Is it "obvious" that nested commutators generate the derived series? The derived series of a group is constructed iteratively, taking repeated commutator subgroups. A commutator subgroup is famously not only the set of commutators but the group they generate.
This raises the question of whether the second derived group is generated by commutators of commutators, as opposed to commutators of products of commutators. And so on iteratively.
Now the identity
$$[x, zy] = [x, y] [x, z] [[x, z], y]$$
implies that commutators of products can be expressed as products of commutators. Unless I'm mistaken, a little thought now allows one to infer that you can move all products to the outermost level of commutator brackets, and conclude that in fact the $n$th derived group is generated by $n$th nested commutators.
But I find this argument a little messy and unsatisfying. Is there a nicer argument - and preferably an intuitive one, rather than one relying on non-obvious theorems? Thanks!

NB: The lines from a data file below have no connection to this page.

/-! ## §1 `θ = ϖ`: the frame data constructed -/

set_option synthInstance.maxHeartbeats 200000 in
-- the `H`-action on `H ⧸ (K^{u_m} ∩ H)` (as in ★ (F2))
/-- **`#Fix_{U⧸K}(t_ϖ(a,b,c)) = φ₁(N₁, N)` from the local datum alone** (`θ = ϖ` the uniformizer of the datum; frame elements constructed; `N = ord(a − c)`,
`N₁ = ord(a − b)`; the exponent `N₊ = ord(a + c − 2b)` of ★ `…_eq_phiOne_of_bridge` eliminated by ★ `exists_exponent_phiOne_eq`).
[cite: Flicker1998UnitaryFL, Prop. 11 p. 87; Props. 12–13 pp. 89–94; Prop. 6 p. 83] -/
theorem natCard_fixedPoints_unitaryInt_corner_eq_phiOne (hJ : J = (StdForm.antidiagonal 3).over K) (hd : LocalConjDatum σ ϖ)
    (hσO : ∀ y : 𝒪[K], (σ.comp 𝒪[K].subtype) y ∈ 𝒪[K]) {y : K} (hy : y * σ y = -2)
    {q : ℕ} (hq : Nat.card (ResidueField 𝒪[K]) = q ^ 2)
    {a₀ : 𝒪[K]} (ha₀ : IsUnit (((σ.comp 𝒪[K].subtype).codRestrict 𝒪[K] hσO) a₀ - a₀))
    {e a b cc : K} (h2e : 2 * e = 1) (ha : σ a * a = 1) (hb : σ b * b = 1) (hcc : σ cc * cc = 1)
    {t : ↥(unitaryGroupOfForm σ J)}
    (hte : ((t : GL (Fin 3) K) : Matrix (Fin 3) (Fin 3) K) =
      !![e * (a + cc), 0, -(e * (a - cc) * ϖ); 0, b, 0; -(e * (a - cc) * ϖ⁻¹), 0, e * (a + cc)])
    {N N₁ N₂ : ℕ} (hN : Valued.v (a - cc) = Valued.v (ϖ ^ N)) (hN₁ : Valued.v (a - b) = Valued.v (ϖ ^ N₁))
    (hN₂ : Valued.v (cc - b) = Valued.v (ϖ ^ N₂))
    (hfin : {x : ↥(unitaryGroupOfForm σ J) ⧸ unitaryInt σ J | t • x = x}.Finite) :
    (Nat.card {x : ↥(unitaryGroupOfForm σ J) ⧸ unitaryInt σ J | t • x = x} : ℚ) = phiOne q N₁ N := by
  classical
  have hϖ0 : ϖ ≠ 0 := hd.ϖ_ne_zero
  have hac : a ≠ cc := by
    intro h; rw [h, sub_self, map_zero] at hN; exact pow_ne_zero _ hϖ0 ((map_eq_zero _).1 hN.symm)
  -- `c = diag(1, −1, 1)`
  obtain ⟨c, hc⟩ := exists_coe_eq_block_of_rel σ hJ (α := 1) (β := 0) (γ := 0) (δ := 1) (e := -1)
    (by rw [map_one, map_zero]; ring) (by rw [map_one, map_zero]; ring) (by rw [map_zero, map_one]; ring) (by rw [map_zero, map_one]; ring)
    (by rw [map_neg, map_one]; ring)
  have htH : t ∈ Subgroup.centralizer ({c} : Set ↥(unitaryGroupOfForm σ J)) := mem_centralizer_of_coe_eq_block σ hc hte
  -- the level elements `η_m` and the radial family
  have hu := fun m => exists_coe_eq_flickerU σ hJ hd hy m
  choose u hum using hu
  obtain ⟨r, hr⟩ := exists_diagRadial σ hJ hd.σϖ hϖ0 hc
  -- the integer frame at `R := 𝒪[K]`
  set σO : 𝒪[K] →+* 𝒪[K] := (σ.comp 𝒪[K].subtype).codRestrict 𝒪[K] hσO with hσOdef
  have hσOσO : ∀ z, σO (σO z) = z := fun z => Subtype.ext (hd.σσ (z : K))
  have hιv : ∀ x : K, Valued.v x ≤ 1 ↔ x ∈ Set.range (𝒪[K].subtype) :=
    fun x => ⟨fun hx => ⟨⟨x, hx⟩, rfl⟩, by rintro ⟨z, rfl⟩; exact z.2⟩
  have hσι : ∀ z : 𝒪[K], 𝒪[K].subtype (σO z) = σ (𝒪[K].subtype z) := fun z => rfl
  have hdRσ : σO (σO a₀ - a₀) = -(σO a₀ - a₀) := by rw [map_sub, hσOσO]; ring
  have h2O : IsUnit (2 : 𝒪[K]) :=
    (Valuation.Integers.isUnit_iff_valuation_eq_one (Valuation.integer.integers _)).2 (by rw [map_ofNat]; exact hd.v2)
  have hϖle : Valued.v ϖ ≤ 1 := by rw [hd.vϖ, ← WithZero.exp_zero]; exact WithZero.exp_le_exp.2 (by norm_num)
  have hp : Irreducible (⟨ϖ, hϖle⟩ : 𝒪[K]) := (IsDiscreteValuationRing.irreducible_iff_uniformizer _).2 (maximalIdeal_integer_eq_span hd.vϖ)
  -- `1 < q`: the residue field is a finite field
  have hq1 : 1 < q := by
    have h1 : 1 < Nat.card (ResidueField 𝒪[K]) := Finite.one_lt_card
    rw [hq] at h1
    exact (Nat.one_lt_pow_iff two_ne_zero).1 h1
  -- `N₊` and the dictionary `φ₁(N₊, N) = φ₁(N₁, N)`
  obtain ⟨Np, hNp, hφ⟩ := exists_exponent_phiOne_eq σ hd ha hb hcc hac hN hN₁ hN₂
  rw [← hφ q]
  exact natCard_fixedPoints_unitaryInt_flickerTorus_eq_phiOne_of_bridge σ hJ hd hσO hy hc u hum 𝒪[K].subtype Subtype.val_injective hιv σO hσOσO hσι
    hdRσ ha₀ h2O hp rfl h2e (θ := ϖ) (θ' := ϖ⁻¹) (by rw [pow_one]) (by rw [pow_one]) ha hb hcc hte htH r hr hN hNp hq hq hq1 ha₀ hfin

/-! ## §2 A `σ`-fixed non-norm has odd order -/

/-- **A `σ`-fixed element which is not a norm `σ(z)·z` has ODD valuation** (`E∕F` unramified: `U_F = N U_E`, so the norms from `Eˣ` are exactly the elements of
even order).  Here: `σ` an isometric involution fixing the uniformizer `ϖ` (`LocalConjDatum`), preserving `𝒪` and moving some integer by a unit (`ha₀`), `𝒪` complete
with finite residue field. [cite: Serre1979, Ch. V §2 Prop. 3, Corollary and Remark 1] [cite: Flicker1998UnitaryFL, Prop. 3 p. 79] -/
theorem exists_valued_eq_exp_two_mul_add_one_of_forall_mul_map_ne (hd : LocalConjDatum σ ϖ)
    (hσO : ∀ y : 𝒪[K], (σ.comp 𝒪[K].subtype) y ∈ 𝒪[K])
    {a₀ : 𝒪[K]} (ha₀ : IsUnit (((σ.comp 𝒪[K].subtype).codRestrict 𝒪[K] hσO) a₀ - a₀))
    {π : K} (hσπ : σ π = π) (hπN : ∀ z : K, σ z * z ≠ π) :
    ∃ k : ℤ, Valued.v π = WithZero.exp (2 * k + 1) := by
  have hϖ0 : ϖ ≠ 0 := hd.ϖ_ne_zero
  have hπ0 : π ≠ 0 := fun h => hπN 0 (by rw [map_zero, mul_zero, h])
  obtain ⟨m, hm⟩ : ∃ m : ℤ, Valued.v π = WithZero.exp m := ⟨_, (WithZero.exp_log ((Valuation.ne_zero_iff _).2 hπ0)).symm⟩
  rcases Int.even_or_odd' m with ⟨j, hj | hj⟩
  · -- even order `m = 2j`: `w := π ϖ^{j}·ϖ^{j}` is a `σ`-fixed unit, hence a norm — contradiction
    exfalso
    have hvϖj : Valued.v (ϖ ^ j) = WithZero.exp (-j) := by
      rw [map_zpow₀, hd.vϖ, ← WithZero.exp_zsmul]; congr 1; ring
    have hσϖj : σ (ϖ ^ j) = ϖ ^ j := by rw [map_zpow₀, hd.σϖ]
    set w : K := π * (ϖ ^ j * ϖ ^ j) with hwdef
    have hvw : Valued.v w = 1 := by
      rw [hwdef, map_mul, map_mul, hm, hvϖj, ← WithZero.exp_add, ← WithZero.exp_add, hj, ← WithZero.exp_zero]; congr 1; ring
    have hσw : σ w = w := by rw [hwdef, map_mul, map_mul, hσπ, hσϖj]
    set σO : 𝒪[K] →+* 𝒪[K] := (σ.comp 𝒪[K].subtype).codRestrict 𝒪[K] hσO with hσOdef
    have hσOσO : ∀ z, σO (σO z) = z := fun z => Subtype.ext (hd.σσ (z : K))
    let wO : 𝒪[K] := ⟨w, hvw.le⟩
    have hwOu : IsUnit wO := (Valuation.Integers.isUnit_iff_valuation_eq_one (Valuation.integer.integers _)).2 hvw
    have hσwO : σO wO = wO := Subtype.ext hσw
    obtain ⟨s, hs⟩ := Literature.NumberTheory.LocalFields.UnramifiedQuadraticNorm.exists_mul_map_eq_of_finite_residueField σO hσOσO ha₀ wO hwOu hσwO
    have hs' : (s : K) * σ (s : K) = w := by
      have := congrArg Subtype.val hs; simpa [hσOdef] using this
    -- `π = (s ϖ^{−j}) · σ(s ϖ^{−j})`
    have hϖj0 : ϖ ^ j ≠ 0 := zpow_ne_zero _ hϖ0
    refine hπN ((s : K) * (ϖ ^ j)⁻¹) ?_
    rw [map_mul, map_inv₀, hσϖj]
    have : π = w * ((ϖ ^ j)⁻¹ * (ϖ ^ j)⁻¹) := by
      rw [hwdef]; field_simp
    rw [this, ← hs']; ring
  · exact ⟨j, by rw [hm, hj]⟩

/-! ## §3 `ord π` odd: the radial normalisation `π ↦ π u²`, `u = ϖ^{k+1}` -/

set_option synthInstance.maxHeartbeats 200000 in
-- the `H`-action on `H ⧸ (K^{u_m} ∩ H)` (as in ★ (F2))
/-- **`#Fix_{U⧸K}(t_π(a,b,c)) = φ₁(N₁, N)` for `π` `σ`-fixed of ODD order `ord π = −(2k+1)`-free form `|π| = exp(2k+1)`** (`π π′ = 1`): conjugation by the radial
unitary `g = diag(u, 1, u⁻¹)`, `u = ϖ^{k+1}`, carries `t_π` to `t_{ϖ″}` with `ϖ″ = π u²` a `σ`-fixed UNIFORMIZER, to which §1 applies with the datum
`LocalConjDatum σ ϖ″`; the count and its finiteness are conjugation invariant. [cite: Flicker1998UnitaryFL, Prop. 5 p. 82; Prop. 6 p. 83; Prop. 11 p. 87] -/
theorem natCard_fixedPoints_unitaryInt_corner_eq_phiOne_of_valued_eq (hJ : J = (StdForm.antidiagonal 3).over K) (hd : LocalConjDatum σ ϖ)
    (hσO : ∀ y : 𝒪[K], (σ.comp 𝒪[K].subtype) y ∈ 𝒪[K]) {y : K} (hy : y * σ y = -2)
    {q : ℕ} (hq : Nat.card (ResidueField 𝒪[K]) = q ^ 2)
    {a₀ : 𝒪[K]} (ha₀ : IsUnit (((σ.comp 𝒪[K].subtype).codRestrict 𝒪[K] hσO) a₀ - a₀))
    {e a b cc π π' : K} (h2e : 2 * e = 1) (ha : σ a * a = 1) (hb : σ b * b = 1) (hcc : σ cc * cc = 1)
    (hσπ : σ π = π) (hππ' : π * π' = 1) {k : ℤ} (hπ : Valued.v π = WithZero.exp (2 * k + 1))
    {t : ↥(unitaryGroupOfForm σ J)}
    (hte : ((t : GL (Fin 3) K) : Matrix (Fin 3) (Fin 3) K) =
      !![e * (a + cc), 0, -(e * (a - cc) * π); 0, b, 0; -(e * (a - cc) * π'), 0, e * (a + cc)])
    {N N₁ N₂ : ℕ} (hN : Valued.v (a - cc) = WithZero.exp (-(N : ℤ))) (hN₁ : Valued.v (a - b) = WithZero.exp (-(N₁ : ℤ)))
    (hN₂ : Valued.v (cc - b) = WithZero.exp (-(N₂ : ℤ)))
    (hfin : {x : ↥(unitaryGroupOfForm σ J) ⧸ unitaryInt σ J | t • x = x}.Finite) :
    (Nat.card {x : ↥(unitaryGroupOfForm σ J) ⧸ unitaryInt σ J | t • x = x} : ℚ) = phiOne q N₁ N := by
  classical
  have hϖ0 : ϖ ≠ 0 := hd.ϖ_ne_zero
  have hπ0 : π ≠ 0 := fun h => by rw [h, zero_mul] at hππ'; exact zero_ne_one hππ'
  have hπ' : π' = π⁻¹ := eq_inv_of_mul_eq_one_right hππ'
  -- the radial scalar `u = ϖ^{k+1}`
  set uu : K := ϖ ^ (k + 1) with huudef
  have huu0 : uu ≠ 0 := zpow_ne_zero _ hϖ0
  have hσuu : σ uu = uu := by rw [huudef, map_zpow₀, hd.σϖ]
  have hvuu : Valued.v uu = WithZero.exp (-(k + 1)) := by
    rw [huudef, map_zpow₀, hd.vϖ, ← WithZero.exp_zsmul]; congr 1; ring
  -- the normalised uniformizer `ϖ″ = π u²`
  set ϖ'' : K := π * uu * uu with hϖ''def
  have hσϖ'' : σ ϖ'' = ϖ'' := by rw [hϖ''def, map_mul, map_mul, hσπ, hσuu]
  have hvϖ'' : Valued.v ϖ'' = WithZero.exp (-1 : ℤ) := by
    rw [hϖ''def, map_mul, map_mul, hπ, hvuu, ← WithZero.exp_add, ← WithZero.exp_add]; congr 1; ring
  have hd'' : LocalConjDatum σ ϖ'' := ⟨hd.σσ, hd.vσ, hσϖ'', hvϖ'', hd.v2, hd.sqrt⟩
  -- the radial unitary `g = diag(u, 1, u⁻¹)`
  obtain ⟨g, hg⟩ := exists_coe_eq_block_of_rel σ hJ (α := uu) (β := 0) (γ := 0) (δ := uu⁻¹) (e := 1)
    (by rw [map_zero]; ring) (by rw [hσuu, map_zero, mul_inv_cancel₀ huu0]; ring) (by rw [map_zero, map_inv₀, hσuu, inv_mul_cancel₀ huu0]; ring)
    (by rw [map_zero, map_inv₀, hσuu]; ring) (by rw [map_one, mul_one])
  -- `g t g⁻¹ = t_{ϖ″}`
  have hconj : (((g * t * g⁻¹ : ↥(unitaryGroupOfForm σ J)) : GL (Fin 3) K) : Matrix (Fin 3) (Fin 3) K) =
      !![e * (a + cc), 0, -(e * (a - cc) * ϖ''); 0, b, 0; -(e * (a - cc) * ϖ''⁻¹), 0, e * (a + cc)] := by
    have hmul := diagRadial_mul_flickerTorusElt (e := e) (θ := π) (θ' := π') (a := a) (b := b) (c := cc) (mul_inv_cancel₀ huu0)
    have hθ'' : π' * uu⁻¹ * uu⁻¹ = ϖ''⁻¹ := by rw [hϖ''def, hπ', mul_inv, mul_inv]
    rw [show π * uu * uu = ϖ'' from rfl, hθ''] at hmul
    have hginv : (((g⁻¹ : ↥(unitaryGroupOfForm σ J)) : GL (Fin 3) K) : Matrix (Fin 3) (Fin 3) K) = !![uu⁻¹, 0, 0; 0, 1, 0; 0, 0, uu] := by
      rw [Subgroup.coe_inv, Matrix.coe_units_inv, hg]
      exact Matrix.inv_eq_left_inv (diagRadial_mul_diagRadial_inv (inv_mul_cancel₀ huu0))
    rw [Subgroup.coe_mul, Subgroup.coe_mul, Units.val_mul, Units.val_mul, hg, hte, hmul, hginv, Matrix.mul_assoc,
      diagRadial_mul_diagRadial_inv (mul_inv_cancel₀ huu0), Matrix.mul_one]
  -- conjugation invariance of the count and of its finiteness (`g t g⁻¹ = (g⁻¹)⁻¹ t g⁻¹`)
  have hgtg : (g⁻¹)⁻¹ * t * g⁻¹ = g * t * g⁻¹ := by rw [inv_inv]
  have hcard := natCard_fixedPoints_quotient_conj_eq σ (unitaryInt σ J) g⁻¹ t
  have hfin' : {x : ↥(unitaryGroupOfForm σ J) ⧸ unitaryInt σ J | (g * t * g⁻¹) • x = x}.Finite := by
    rw [← hgtg]; exact (finite_fixedPoints_quotient_conj_iff σ (unitaryInt σ J) g⁻¹ t).2 hfin
  rw [hgtg] at hcard
  rw [← hcard]
  -- §1 at the datum `ϖ″`
  exact natCard_fixedPoints_unitaryInt_corner_eq_phiOne σ hJ hd'' hσO hy hq ha₀ h2e ha hb hcc hconj
    (by rw [hN, hd''.v_pow]) (by rw [hN₁, hd''.v_pow]) (by rw [hN₂, hd''.v_pow]) hfin'

/-! ## §4 The head for the stubs: Flicker's scalar hypotheses verbatim -/

set_option synthInstance.maxHeartbeats 200000 in
-- the `H`-action on `H ⧸ (K^{u_m} ∩ H)` (as in ★ (F2))
/-- **LAYER C, `θ̄ = 1`, frame and scalar discharged: `#Fix_{U⧸K}(t_π(a,b,c)) = φ₁(N₁, N)`** for Flicker's scalar `π` as the stubs carry it — `σ`-fixed,
`π π′ = 1`, NOT a norm `σ(z)·z` — and the orders `|a − c| = q^{−N}`, `|a − b| = q^{−N₁}`, `|c − b| = q^{−N₂}` in `exp` form (§2: `ord π` is odd; §3).  Serves
X₂ with `(a,b,c) = (α, u, γ)`, X₃ with `(α, γ, u)`, X₄ with `(u, α, γ)`. [cite: Flicker1998UnitaryFL, Prop. 3 p. 79; Prop. 5 p. 82; Prop. 11 p. 87; Props. 12–13 pp. 89–94] -/
theorem natCard_fixedPoints_unitaryInt_corner_eq_phiOne_of_forall_mul_map_ne (hJ : J = (StdForm.antidiagonal 3).over K) (hd : LocalConjDatum σ ϖ)
    (hσO : ∀ y : 𝒪[K], (σ.comp 𝒪[K].subtype) y ∈ 𝒪[K]) {y : K} (hy : y * σ y = -2)
    {q : ℕ} (hq : Nat.card (ResidueField 𝒪[K]) = q ^ 2)
    {a₀ : 𝒪[K]} (ha₀ : IsUnit (((σ.comp 𝒪[K].subtype).codRestrict 𝒪[K] hσO) a₀ - a₀))
    {e a b cc π π' : K} (h2e : 2 * e = 1) (ha : σ a * a = 1) (hb : σ b * b = 1) (hcc : σ cc * cc = 1)
    (hσπ : σ π = π) (hππ' : π * π' = 1) (hπN : ∀ z : K, σ z * z ≠ π)
    {t : ↥(unitaryGroupOfForm σ J)}
    (hte : ((t : GL (Fin 3) K) : Matrix (Fin 3) (Fin 3) K) =
      !![e * (a + cc), 0, -(e * (a - cc) * π); 0, b, 0; -(e * (a - cc) * π'), 0, e * (a + cc)])
    {N N₁ N₂ : ℕ} (hN : Valued.v (a - cc) = WithZero.exp (-(N : ℤ))) (hN₁ : Valued.v (a - b) = WithZero.exp (-(N₁ : ℤ)))
    (hN₂ : Valued.v (cc - b) = WithZero.exp (-(N₂ : ℤ)))
    (hfin : {x : ↥(unitaryGroupOfForm σ J) ⧸ unitaryInt σ J | t • x = x}.Finite) :
    (Nat.card {x : ↥(unitaryGroupOfForm σ J) ⧸ unitaryInt σ J | t • x = x} : ℚ) = phiOne q N₁ N := by
  obtain ⟨k, hk⟩ := exists_valued_eq_exp_two_mul_add_one_of_forall_mul_map_ne σ hd hσO ha₀ hσπ hπN
  exact natCard_fixedPoints_unitaryInt_corner_eq_phiOne_of_valued_eq σ hJ hd hσO hy hq ha₀ h2e ha hb hcc hσπ hππ' hk hte hN hN₁ hN₂ hfin

end ThetaOneCorner

end UnitaryGroup

end Literature.NumberTheory.Automorphic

 A: By the way, you are right to have some qualms, since in general, $[X,Y,Z]=[[X,Y],Z]$ is not generated by elements of the form $[[x,y],z]$ with $x\in X$, $y\in Y$, $z\in Z$, even though $[X,Y]$ is generated by elements $[x,y]$ with $x\in X$ and $y\in Y$. So there is something a bit special about the sets involved here.
I think the key is something like this:
Theorem. If $G=\langle Y\rangle$ and $N=\langle X\rangle^G$ for subsets $X$ and $Y$ of $G$, then $[N,G]=[X,Y]^G$.
(This is Proposition 1.2.8 in Susan McKay’s Finite $p$-groups, Queen Mary Maths Notes 18)
Here, $H^G$ for subgroup $H$ means the normal closure of $H$ in $G$, and $[X,Y] = \langle [x,y]\mid x\in X, y\in Y\rangle$.
Now, taking $N=G=X=Y$ gives that $[G,G]$ is the normal closure of the subgroup generated by the commutators; but since $[x,y]^g = [x^g,y^g]$, this subgroup is already normal.
Now, we can replace $G$ with $G’$, $N$ with $G’$, and let $X=Y=\{[x,y]\mid x,y\in G\}$. We note that $X$ and $Y$ are closed under conjugation. Then $[G’,G’] = [X,Y]^G = [X,Y]$ is generated by elements of the form $\bigl[ [x,y],[z,w]\bigr]$.
Then we apply the theorem taking $G$ and $N$ to be $G’’$, and taking $X$ and $Y$ to be the set of commutators-of-commutators, $[[x,y],[z,w]]$. Etc.
To prove the theorem: let’s state the commutator identities:
$$\begin{align*}
[y,x]^{-1} &= [x,y] \\
[xy,z] &= [x,z]^y[y,z]\\
[x,yz] &= [x,z][x,y]^z\\
[x,y^{-1}] &= [y,x]^{y^{-1}}\\
[x^{-1},y] &= [y,x]^{x^{-1}}
\end{align*}$$
My commutator convention is that $[x,y]=x^{-1}y^{-1}xy$; if your convention is $[x,y]=xyx^{-1}y^{-1}$ you need to tweak the identities above.
Now, clearly each element of the generating set of $[X,Y]$ lies in $[N,G]$, which is normal, so $[X,Y]^G$ is contained in $[N,G]$. Thanks to the commutator identities, every element of $[N,G]$ is a product of conjugates of powers of elements of
the form $[x^z,y]$ with $x\in X$, $y\in Y$, and $z\in G$. Since $[x^z,y] = [x,y^{z^{-1}}]^z$ and $y^{z^{-1}}\in\langle Y\rangle$, the commutator identities show that $[N,G]\subseteq [X,Y]^G$, giving the desired equality.